Investigation on slow ingestions

Incident Report for Mezmo Status Page

Postmortem

Dates:

The incident was opened on October 14, 2020 - 20:55 UTC.
The impact was largely resolved by October 16, 2020 - 23:00 UTC.
We monitored usage until the incident was closed, on October 19, 2020 - 23:35 UTC.

What happened:

Attempts to send new logs to our service timed out, approximately 3% to 5% of the time. This resulted in intermittent failures to ingest logs from agents, code libraries, and REST API calls.

Most customers use our agents, which resend logs that fail to be ingested. Customers using other means to submit logs had to use their own retry methods.

Why it happened:

A node was added to our service to handle an increased need for resources. This node had previously been cordoned off because of networking failures. When it became operational, our load balancers directed a percentage of ingestion calls to it. Those calls, which amounted to about 3% to 5% of the total, would fail and eventually timeout.

How we fixed it:

Monitoring revealed the failures were particular to pods running on this node. We found other means to handle the increased need for resources, then stopped the pods running on the problematic node and cordoned it off again. The rate of timeouts returned to normal levels and ingestion proceeded normally.
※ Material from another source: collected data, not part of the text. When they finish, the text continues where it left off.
import Summits.Parity.GeneralizedHardyLittlewood.Theorems.BeyondDiagonalBeatsQuarter.OffDiagCoreWinMembers
import Summits.Parity.GeneralizedHardyLittlewood.Theorems.BeyondDiagonalBeatsQuarter.OffDiagCoreWinFactor
import Summits.Parity.GeneralizedHardyLittlewood.Theorems.BeyondDiagonalBeatsQuarter.OffDiagLevelFactorUnitBox
import HarnessLib

/-!
# Route `PrimeLevelFamEdge`, crux K_B (stmt-Parity-20343), line `diagonal_kernel_split` rev 4, plan Ω,
# node **L7d part 2, leaf G4a — τ-free majorants of the member weights of the block family, and their vanishing off the
# unit box** (L7D-PLAN rev 7 §7 G4; the inputs of F1c `norm_integral_integral_le_of_box` after G3 `norm_blockFamily_le`)

In G3 the member weight at the box point `τ` is `A_x(τ) = c_{x,b,k,w}·Kern_x(τ)` with
`Kern_x(τ) = θ(τ₁)θ(τ₂)·(d₁K₁τ₁·d₂K₂τ₂)^{−1/2}(r+1)⁻¹·e(−K₂τ₂·s/h₁)` and
`c_{x,b,k,w} = 𝟙[cop]·E_x·convexCoeff(…)(P)(k)·t_{w₁}(l)t_{w₂}(m)·K₁K₂`. This file records:

* `unitBoxKernel_eq_zero_off_box` — `Kern_x(τ) = 0` unless `τ ∈ (1/2,2)²` (`WhitneyConvex.dyadicBump` support);
* **`norm_unitBoxKernel_le`** — on the open box `‖Kern_x(τ)‖ ≤ 2·(d₁d₂K₁K₂)^{−1/2}·(r+1)⁻¹` (`θ ≤ 1`, `|e(·)| = 1`, `τ_j > 1/2`);
* **`norm_memberScalar_le`** — `‖c_{x,b,k,w}‖ ≤ 2·sepWeight P k·|t_{w₁}(l)t_{w₂}(m)|·K₁K₂` for `k < P` and `‖D‖ ≤ 1`
  (`norm_convexCoeff_le`);
* `sum_sq_le_sup_mul_sum` — the aggregate step `Σ v² ≤ (max v)·Σ v` for nonnegative fibres.

Elementary; standard axioms. Helper toward `stub_offDiagBelowSlack_io`; closes nothing.
«The programme SEARCHES and TYPES; no claim about Landau–Siegel zeros, Theorems 1–2 of arXiv:2211.02515 or
a repaired Margin232 until a kernel theorem says so.»
-/

noncomputable section

open Finset Real Complex

namespace Summit.Parity.GeneralizedHardyLittlewood.Theorems.BeyondDiagonalBeatsQuarter.OffDiag

open Literature.Analysis.Calculus.WhitneyConvex (dyadicBump dyadicBump_nonneg dyadicBump_le_one mem_Ioo_of_dyadicBump_ne_zero)
open Literature.NumberTheory.Sieve.FriedlanderIwaniecPrimes (ker norm_ker)
open Literature.NumberTheory.Sieve.LargeSieve (sepWeight sepWeight_nonneg)

/-! ### §1. The unit-box kernel of a member -/

/-- **The unit-box kernel vanishes off the open box `(1/2,2)²`.** [folklore] -/
theorem unitBoxKernel_eq_zero_off_box (d₁ d₂ r : ℕ) (i : ℕ × ℕ) (σ : ℝ) {τ₁ τ₂ : ℝ}
    (h : ¬ (τ₁ ∈ Set.Ioo (1 / 2 : ℝ) 2 ∧ τ₂ ∈ Set.Ioo (1 / 2 : ℝ) 2)) :
    ((dyadicBump τ₁ * dyadicBump τ₂ *
        (((d₁ : ℝ) * (2 ^ i.1 * τ₁) * ((d₂ : ℝ) * (2 ^ i.2 * τ₂))) ^ (-(1 / 2 : ℝ)) * (((r + 1 : ℕ) : ℝ))⁻¹) : ℝ) : ℂ) *
      ker (2 ^ i.2 * τ₂) σ = 0 := by
  have hθ : dyadicBump τ₁ * dyadicBump τ₂ = 0 := by
    by_contra hne
    obtain ⟨h1, h2⟩ := mul_ne_zero_iff.mp hne
    exact h ⟨mem_Ioo_of_dyadicBump_ne_zero h1, mem_Ioo_of_dyadicBump_ne_zero h2⟩
  rw [hθ, zero_mul, Complex.ofReal_zero, zero_mul]

/-- **The unit-box kernel is bounded on the open box**: for `τ₁, τ₂ > 1/2`, `d₁, d₂ ≥ 1`,
`‖Kern_x(τ)‖ ≤ ((d₁K₁/2)(d₂K₂/2))^{−1/2}·(r+1)⁻¹`. [folklore] -/
theorem norm_unitBoxKernel_le {d₁ d₂ : ℕ} (hd₁ : 1 ≤ d₁) (hd₂ : 1 ≤ d₂) (r : ℕ) (i : ℕ × ℕ) (σ : ℝ) {τ₁ τ₂ : ℝ}
    (hτ₁ : 1 / 2 < τ₁) (hτ₂ : 1 / 2 < τ₂) :
    ‖((dyadicBump τ₁ * dyadicBump τ₂ *
        (((d₁ : ℝ) * (2 ^ i.1 * τ₁) * ((d₂ : ℝ) * (2 ^ i.2 * τ₂))) ^ (-(1 / 2 : ℝ)) * (((r + 1 : ℕ) : ℝ))⁻¹) : ℝ) : ℂ) *
      ker (2 ^ i.2 * τ₂) σ‖ ≤
      (((d₁ : ℝ) * (2 ^ i.1 * (1 / 2)) * ((d₂ : ℝ) * (2 ^ i.2 * (1 / 2)))) ^ (-(1 / 2 : ℝ)) * (((r + 1 : ℕ) : ℝ))⁻¹) := by
  have hd₁' : (1 : ℝ) ≤ d₁ := by exact_mod_cast hd₁
  have hd₂' : (1 : ℝ) ≤ d₂ := by exact_mod_cast hd₂
  have hθ0 : 0 ≤ dyadicBump τ₁ * dyadicBump τ₂ := mul_nonneg (dyadicBump_nonneg _) (dyadicBump_nonneg _)
  have hθ1 : dyadicBump τ₁ * dyadicBump τ₂ ≤ 1 := mul_le_one₀ (dyadicBump_le_one _) (dyadicBump_nonneg _) (dyadicBump_le_one _)
  have hA0 : 0 < (d₁ : ℝ) * (2 ^ i.1 * (1 / 2)) * ((d₂ : ℝ) * (2 ^ i.2 * (1 / 2))) := by positivity
  have hAle : (d₁ : ℝ) * (2 ^ i.1 * (1 / 2)) * ((d₂ : ℝ) * (2 ^ i.2 * (1 / 2))) ≤
      (d₁ : ℝ) * (2 ^ i.1 * τ₁) * ((d₂ : ℝ) * (2 ^ i.2 * τ₂)) := by gcongr
  have hpow : ((d₁ : ℝ) * (2 ^ i.1 * τ₁) * ((d₂ : ℝ) * (2 ^ i.2 * τ₂))) ^ (-(1 / 2 : ℝ)) ≤
      ((d₁ : ℝ) * (2 ^ i.1 * (1 / 2)) * ((d₂ : ℝ) * (2 ^ i.2 * (1 / 2)))) ^ (-(1 / 2 : ℝ)) :=
    Real.rpow_le_rpow_of_nonpos hA0 hAle (by norm_num)
  have hpos : 0 ≤ ((d₁ : ℝ) * (2 ^ i.1 * τ₁) * ((d₂ : ℝ) * (2 ^ i.2 * τ₂))) ^ (-(1 / 2 : ℝ)) :=
    Real.rpow_nonneg (le_trans hA0.le hAle) _
  rw [norm_mul, norm_ker, mul_one, Complex.norm_real, Real.norm_eq_abs, abs_of_nonneg (by positivity)]
  calc dyadicBump τ₁ * dyadicBump τ₂ *
        (((d₁ : ℝ) * (2 ^ i.1 * τ₁) * ((d₂ : ℝ) * (2 ^ i.2 * τ₂))) ^ (-(1 / 2 : ℝ)) * (((r + 1 : ℕ) : ℝ))⁻¹)
      ≤ 1 * (((d₁ : ℝ) * (2 ^ i.1 * (1 / 2)) * ((d₂ : ℝ) * (2 ^ i.2 * (1 / 2)))) ^ (-(1 / 2 : ℝ)) *
          (((r + 1 : ℕ) : ℝ))⁻¹) := by gcongr
    _ = _ := one_mul _

/-! ### §2. The level-free member scalar -/

open Classical in
/-- **The member scalar is bounded**: for `k < P` and a selector with `‖D‖ ≤ 1`,
`‖𝟙[cop]·(𝟙[unit]·𝟙[adm]·D)·convexCoeff p P k·t_{w₁}(l)t_{w₂}(m)·K₁K₂‖ ≤ 2·sepWeight P k·|t_{w₁}(l)t_{w₂}(m)|·K₁K₂`.
[cite: Vaughan1980, Lemma 2 — derivation] -/
theorem norm_memberScalar_le (cop U adm : Prop) {D : ℂ} (hD : ‖D‖ ≤ 1) (p : ℕ → Prop) {P k : ℕ} (hk : k < P)
    (l m : ℕ) (w i : ℕ × ℕ) :
    ‖(if cop then (1 : ℂ) else 0) * (((if U then (1 : ℂ) else 0) * (if adm then (1 : ℂ) else 0) * D) *
        convexCoeff p P k * ((trinomCoeff l w.1 * trinomCoeff m w.2 : ℝ) : ℂ) * (((2 : ℝ) ^ i.1 * 2 ^ i.2 : ℝ) : ℂ))‖ ≤
      2 * sepWeight P k * |trinomCoeff l w.1 * trinomCoeff m w.2| * (2 ^ i.1 * 2 ^ i.2) := by
  have h1 : ‖(if cop then (1 : ℂ) else 0)‖ ≤ 1 := by split_ifs <;> simp
  have h2 : ‖(if U then (1 : ℂ) else 0)‖ ≤ 1 := by split_ifs <;> simp
  have h3 : ‖(if adm then (1 : ℂ) else 0)‖ ≤ 1 := by split_ifs <;> simp
  have hE : ‖(if U then (1 : ℂ) else 0) * (if adm then (1 : ℂ) else 0) * D‖ ≤ 1 := by
    rw [norm_mul, norm_mul]
    exact mul_le_one₀ (mul_le_one₀ h2 (norm_nonneg _) h3) (norm_nonneg _) hD
  have hC := norm_convexCoeff_le p hk
  have hW0 := sepWeight_nonneg P k
  have hK : ‖(((2 : ℝ) ^ i.1 * 2 ^ i.2 : ℝ) : ℂ)‖ = 2 ^ i.1 * 2 ^ i.2 := by
    rw [Complex.norm_real, Real.norm_eq_abs, abs_of_nonneg (by positivity)]
  have hT : ‖((trinomCoeff l w.1 * trinomCoeff m w.2 : ℝ) : ℂ)‖ = |trinomCoeff l w.1 * trinomCoeff m w.2| := by
    rw [Complex.norm_real, Real.norm_eq_abs]
  -- peel the product from the right
  have h12 : ‖((if U then (1 : ℂ) else 0) * (if adm then (1 : ℂ) else 0) * D) * convexCoeff p P k‖ ≤
      2 * sepWeight P k := by
    rw [norm_mul]
    calc _ ≤ 1 * (2 * sepWeight P k) := mul_le_mul hE hC (norm_nonneg _) zero_le_one
      _ = _ := one_mul _
  have h123 : ‖((if U then (1 : ℂ) else 0) * (if adm then (1 : ℂ) else 0) * D) * convexCoeff p P k *
      ((trinomCoeff l w.1 * trinomCoeff m w.2 : ℝ) : ℂ)‖ ≤ 2 * sepWeight P k * |trinomCoeff l w.1 * trinomCoeff m w.2| := by
    rw [norm_mul, hT]
    exact mul_le_mul_of_nonneg_right h12 (abs_nonneg _)
  have h1234 : ‖((if U then (1 : ℂ) else 0) * (if adm then (1 : ℂ) else 0) * D) * convexCoeff p P k *
      ((trinomCoeff l w.1 * trinomCoeff m w.2 : ℝ) : ℂ) * (((2 : ℝ) ^ i.1 * 2 ^ i.2 : ℝ) : ℂ)‖ ≤
      2 * sepWeight P k * |trinomCoeff l w.1 * trinomCoeff m w.2| * (2 ^ i.1 * 2 ^ i.2) := by
    rw [norm_mul, hK]
    exact mul_le_mul_of_nonneg_right h123 (by positivity)
  rw [norm_mul]
  calc _ ≤ 1 * (2 * sepWeight P k * |trinomCoeff l w.1 * trinomCoeff m w.2| * (2 ^ i.1 * 2 ^ i.2)) :=
        mul_le_mul h1 h1234 (norm_nonneg _) zero_le_one
    _ = _ := one_mul _

/-! ### §3. The aggregate step -/

/-- **Aggregate ℓ² against sup × ℓ¹**: for nonnegative fibre values, `Σ_k v_k² ≤ (max_k v_k)·Σ_k v_k` in the form with an
explicit bound `v_k ≤ V`. [folklore] -/
theorem sum_sq_le_sup_mul_sum {κ : Type*} (s : Finset κ) (v : κ → ℝ) {V : ℝ} (hv0 : ∀ k ∈ s, 0 ≤ v k)
    (hvV : ∀ k ∈ s, v k ≤ V) : ∑ k ∈ s, v k ^ 2 ≤ V * ∑ k ∈ s, v k := by
  rw [Finset.mul_sum]
  refine Finset.sum_le_sum fun k hk ↦ ?_
  rw [sq]
  exact mul_le_mul_of_nonneg_right (hvV k hk) (hv0 k hk)

end Summit.Parity.GeneralizedHardyLittlewood.Theorems.BeyondDiagonalBeatsQuarter.OffDiag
What we are doing to prevent it from happening again:

We’re improving how we identify nodes that have been cordoned off because of problematic behavior and should not be reintroduced to our service.

Posted Oct 27, 2020 - 23:36 UTC

Resolved

This incident has been resolved. Logs are being ingested normally. All services are operational.

Posted Oct 19, 2020 - 23:35 UTC

Monitoring

A fix has been implemented and we are monitoring the results at this time.

Posted Oct 19, 2020 - 16:15 UTC

Identified

A networking issue is impacting log ingestion via API, our team is working on a fix.

Posted Oct 15, 2020 - 01:33 UTC

Monitoring

A fix has been implemented and we are monitoring the results.

Posted Oct 14, 2020 - 21:32 UTC

Investigating

We are currently investigating an issue with ingestion timeouts and the intermittent slow ingestion.

Posted Oct 14, 2020 - 20:55 UTC

This incident affected: Log Analysis (Log Ingestion (Agent/REST API/Code Libraries), Log Ingestion (Heroku)).